# YOUR TASK:
For each line of the listing that contains "within", make a copy and return it.
************
/-- ★★★ **ON THE SLICE FROM AXIALLY ALIGNED BONDWISE CLOSENESS — print's aligner currency, NO comb factor.**  `W` axially aligned to `U₀` (`hax`), plaquettes of `W`, `U₀`
within `δ_W`, `δ₀` of `1`, bondwise `dist1(W b U₀ b⁻¹) ≤ t` off comb ∪ pivots, and `t + (d(Lᵏ−1))²∕2·(δ_W+δ₀)` below the chart thresholds ⟹ `W` is on the slice:
`W = pivotAct ι (w, c ↦ W(ι c) U₀(ι c)⁻¹) (σ y)`, `y ∈ UV`.  (= ✓`slice_of_aligned_bondwiseClose` with `hT ↦ hax` via ✓`dist1_combCoordRel_le_of_axialT_eq`.)
[cite: Balaban1985RegularSpaces, Lemma 1 (1.25) p.79; Balaban1985Averaging, pp.24-25; Helgason2000, Ch. I §1 Thm 1.14 p.96] -/
theorem slice_of_axialAligned_bondwiseClose (hk : K - J ≤ (F.P K).m + (F.P K).K)
    {dV : ℕ} {U₀ : GaugeField (F.P K) 0 (Matrix.specialUnitaryGroup (Fin 2) ℂ)}
    {σ : EuclideanSpace ℝ (Fin dV) → GaugeField (F.P K) 0 (Matrix.specialUnitaryGroup (Fin 2) ℂ)}
    {UV : Set (EuclideanSpace ℝ (Fin dV))}
    (hF6 : ∀ V' : GaugeField (F.P K) 0 (Matrix.specialUnitaryGroup (Fin 2) ℂ),
        (∀ (b : PBond (F.P K) 0) (hb : b ∉ (combSet (K - J) : Set (PBond (F.P K) 0)) ∪ Set.range (iterCentralBond (P := F.P K) (K - J))),
          (combTransporter (K - J) U₀ b.src * U₀ b * (combTransporter (K - J) U₀ b.tgt)⁻¹)⁻¹ *
              (combTransporter (K - J) V' b.src * V' b * (combTransporter (K - J) V' b.tgt)⁻¹) ∈
            (isChartRep_specialUnitaryGroup (n := Fin 2)).window (IsChartRep.chartRadius (specialUnitaryLogChart (Fin 2)) / 2)) →
        ∃ y ∈ UV, ∃ w : residualSubgroup F hJK,
          (w : Site (F.P K) 0 → Matrix.specialUnitaryGroup (Fin 2) ℂ) = (fun x => (combTransporter (K - J) V' x)⁻¹ * combTransporter (K - J) U₀ x) ∧
          V' = pivotAct F hJK (iterCentralBond (P := F.P K) (K - J))
            (w, fun c => V' (iterCentralBond (P := F.P K) (K - J) c) * (U₀ (iterCentralBond (P := F.P K) (K - J) c))⁻¹) (σ y))
    {W : GaugeField (F.P K) 0 (Matrix.specialUnitaryGroup (Fin 2) ℂ)} {δW δ₀ t : ℝ} (hδW : 0 ≤ δW) (hδ₀ : 0 ≤ δ₀)
    (hW : PlaqSmall δW W) (hU₀ : PlaqSmall δ₀ U₀)
    (hax : ∀ x : Site (F.P K) 0, axialT W (rootOf (K - J) x) x = axialT U₀ (rootOf (K - J) x) x)
    (hclose : ∀ (b : PBond (F.P K) 0), b ∉ (combSet (K - J) : Set (PBond (F.P K) 0)) ∪ Set.range (iterCentralBond (P := F.P K) (K - J)) →
      dist1 (W b * (U₀ b)⁻¹) ≤ t)
    (ht₁ : t + 2 * ((((((F.P K).d * ((F.P K).L ^ (K - J) - 1) : ℕ) : ℝ)) ^ 2 / 4) * (δW + δ₀)) < IsChartRep.innerRadius (specialUnitaryLogChart (Fin 2)))
    (ht₂ : t + 2 * ((((((F.P K).d * ((F.P K).L ^ (K - J) - 1) : ℕ) : ℝ)) ^ 2 / 4) * (δW + δ₀)) ≤ 1 / 2)
    (ht₃ : 2 * (t + 2 * ((((((F.P K).d * ((F.P K).L ^ (K - J) - 1) : ℕ) : ℝ)) ^ 2 / 4) * (δW + δ₀))) < IsChartRep.chartRadius (specialUnitaryLogChart (Fin 2)) / 2) :
    ∃ y ∈ UV, ∃ w : residualSubgroup F hJK,
      W = pivotAct F hJK (iterCentralBond (P := F.P K) (K - J))
        (w, fun c => W (iterCentralBond (P := F.P K) (K - J) c) * (U₀ (iterCentralBond (P := F.P K) (K - J) c))⁻¹) (σ y) := by
  obtain ⟨y, hy, w, -, hW'⟩ := hF6 W fun b hb => by
    refine mem_window_half_of_dist1_le _ ?_ ht₁ ht₂ ht₃
    exact (dist1_combCoordRel_le_of_axialT_eq hk W U₀ hδW hδ₀ hW hU₀ hax b).trans (by linarith [hclose b hb])
  exact ⟨y, hy, w, hW'⟩

/-- ★★★ **(Q-TUBE) FROM CLOSE-AXIALLY-ALIGNED**: if a residual translate `w' • u` of a fine field `u` is axially aligned to the base `U₀` (print's `hax`), has plaquettes within
`δ_W` of `1` (`U₀` within `δ₀`), and is within `t` of `U₀` on every free bond, with `t + (d(Lᵏ−1))²∕2·(δ_W+δ₀)` below the fixed chart thresholds, then
`∃ k, ∃ y, y ∈ UV ∧ pivotAct ι k (σ y) = u` — the (Q-TUBE) letter of ✓`…S2BetaCornerInTube`, DEPTH-FREE in its hypotheses.
[cite: Balaban1985RegularSpaces, Lemma 1 (1.25) p.79; Balaban1985Averaging, (8) p.19, pp.24-25] -/
theorem qTube_of_axialAligned_gaugeAct (hk : K - J ≤ (F.P K).m + (F.P K).K)
    {dV : ℕ} {U₀ : GaugeField (F.P K) 0 (Matrix.specialUnitaryGroup (Fin 2) ℂ)}
    {σ : EuclideanSpace ℝ (Fin dV) → GaugeField (F.P K) 0 (Matrix.specialUnitaryGroup (Fin 2) ℂ)}
    {UV : Set (EuclideanSpace ℝ (Fin dV))}
    (hF6 : ∀ V' : GaugeField (F.P K) 0 (Matrix.specialUnitaryGroup (Fin 2) ℂ),
        (∀ (b : PBond (F.P K) 0) (hb : b ∉ (combSet (K - J) : Set (PBond (F.P K) 0)) ∪ Set.range (iterCentralBond (P := F.P K) (K - J))),
          (combTransporter (K - J) U₀ b.src * U₀ b * (combTransporter (K - J) U₀ b.tgt)⁻¹)⁻¹ *
              (combTransporter (K - J) V' b.src * V' b * (combTransporter (K - J) V' b.tgt)⁻¹) ∈
            (isChartRep_specialUnitaryGroup (n := Fin 2)).window (IsChartRep.chartRadius (specialUnitaryLogChart (Fin 2)) / 2)) →
        ∃ y ∈ UV, ∃ w : residualSubgroup F hJK,
          (w : Site (F.P K) 0 → Matrix.specialUnitaryGroup (Fin 2) ℂ) = (fun x => (combTransporter (K - J) V' x)⁻¹ * combTransporter (K - J) U₀ x) ∧
          V' = pivotAct F hJK (iterCentralBond (P := F.P K) (K - J))
            (w, fun c => V' (iterCentralBond (P := F.P K) (K - J) c) * (U₀ (iterCentralBond (P := F.P K) (K - J) c))⁻¹) (σ y))
    {u : GaugeField (F.P K) 0 (Matrix.specialUnitaryGroup (Fin 2) ℂ)} (w' : residualSubgroup F hJK) {δW δ₀ t : ℝ} (hδW : 0 ≤ δW) (hδ₀ : 0 ≤ δ₀)
    (hW : PlaqSmall δW (GaugeField.gaugeAct (w' : Site (F.P K) 0 → Matrix.specialUnitaryGroup (Fin 2) ℂ) u)) (hU₀ : PlaqSmall δ₀ U₀)
    (hax : ∀ x : Site (F.P K) 0, axialT (GaugeField.gaugeAct (w' : Site (F.P K) 0 → Matrix.specialUnitaryGroup (Fin 2) ℂ) u) (rootOf (K - J) x) x =
      axialT U₀ (rootOf (K - J) x) x)
    (hclose : ∀ (b : PBond (F.P K) 0), b ∉ (combSet (K - J) : Set (PBond (F.P K) 0)) ∪ Set.range (iterCentralBond (P := F.P K) (K - J)) →
      dist1 (GaugeField.gaugeAct (w' : Site (F.P K) 0 → Matrix.specialUnitaryGroup (Fin 2) ℂ) u b * (U₀ b)⁻¹) ≤ t)
    (ht₁ : t + 2 * ((((((F.P K).d * ((F.P K).L ^ (K - J) - 1) : ℕ) : ℝ)) ^ 2 / 4) * (δW + δ₀)) < IsChartRep.innerRadius (specialUnitaryLogChart (Fin 2)))
    (ht₂ : t + 2 * ((((((F.P K).d * ((F.P K).L ^ (K - J) - 1) : ℕ) : ℝ)) ^ 2 / 4) * (δW + δ₀)) ≤ 1 / 2)
    (ht₃ : 2 * (t + 2 * ((((((F.P K).d * ((F.P K).L ^ (K - J) - 1) : ℕ) : ℝ)) ^ 2 / 4) * (δW + δ₀))) < IsChartRep.chartRadius (specialUnitaryLogChart (Fin 2)) / 2) :
    ∃ (k : ↥(residualSubgroup F hJK) × (PBond (F.P K) (K - J) → Matrix.specialUnitaryGroup (Fin 2) ℂ)) (y : EuclideanSpace ℝ (Fin dV)),
      y ∈ UV ∧ pivotAct F hJK (iterCentralBond (P := F.P K) (K - J)) k (σ y) = u := by
  set W : GaugeField (F.P K) 0 (Matrix.specialUnitaryGroup (Fin 2) ℂ) :=
    GaugeField.gaugeAct (w' : Site (F.P K) 0 → Matrix.specialUnitaryGroup (Fin 2) ℂ) u with hWdef
  obtain ⟨y, hy, w, hW'⟩ := slice_of_axialAligned_bondwiseClose F hJK hk hF6 (W := W) hδW hδ₀ hW hU₀ hax hclose ht₁ ht₂ ht₃
  refine ⟨(w'⁻¹, fun c => u (iterCentralBond (P := F.P K) (K - J) c) * (W (iterCentralBond (P := F.P K) (K - J) c))⁻¹) *
      (w, fun c => W (iterCentralBond (P := F.P K) (K - J) c) * (U₀ (iterCentralBond (P := F.P K) (K - J) c))⁻¹), y, hy, ?_⟩
  rw [pivotAct_mul F hJK _ (iterCentralBond_injective (P := F.P K) hk), ← hW']
  funext b
  by_cases hb : ∃ c, iterCentralBond (P := F.P K) (K - J) c = b
  · obtain ⟨c, rfl⟩ := hb
    rw [pivotAct_apply_pivot F hJK _ (iterCentralBond_injective (P := F.P K) hk)]
    show u _ * (W _)⁻¹ * W _ = u _
    rw [inv_mul_cancel_right]
  · rw [pivotAct_apply_of_not_mem_range F hJK _ _ _ hb]
    show GaugeField.gaugeAct (((w'⁻¹ : residualSubgroup F hJK)) : Site (F.P K) 0 → Matrix.specialUnitaryGroup (Fin 2) ℂ) W b = u b
    rw [Subgroup.coe_inv, hWdef, gaugeAct_inv_gaugeAct]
************
# SOLUTION TO THE EXERCISE:
within `δ_W`, `δ₀` of `1`, bondwise `dist1(W b U₀ b⁻¹) ≤ t` off comb ∪ pivots, and `t + (d(Lᵏ−1))²∕2·(δ_W+δ₀)` below the chart thresholds ⟹ `W` is on the slice:
/-- ★★★ **(Q-TUBE) FROM CLOSE-AXIALLY-ALIGNED**: if a residual translate `w' • u` of a fine field `u` is axially aligned to the base `U₀` (print's `hax`), has plaquettes within
`δ_W` of `1` (`U₀` within `δ₀`), and is within `t` of `U₀` on every free bond, with `t + (d(Lᵏ−1))²∕2·(δ_W+δ₀)` below the fixed chart thresholds, then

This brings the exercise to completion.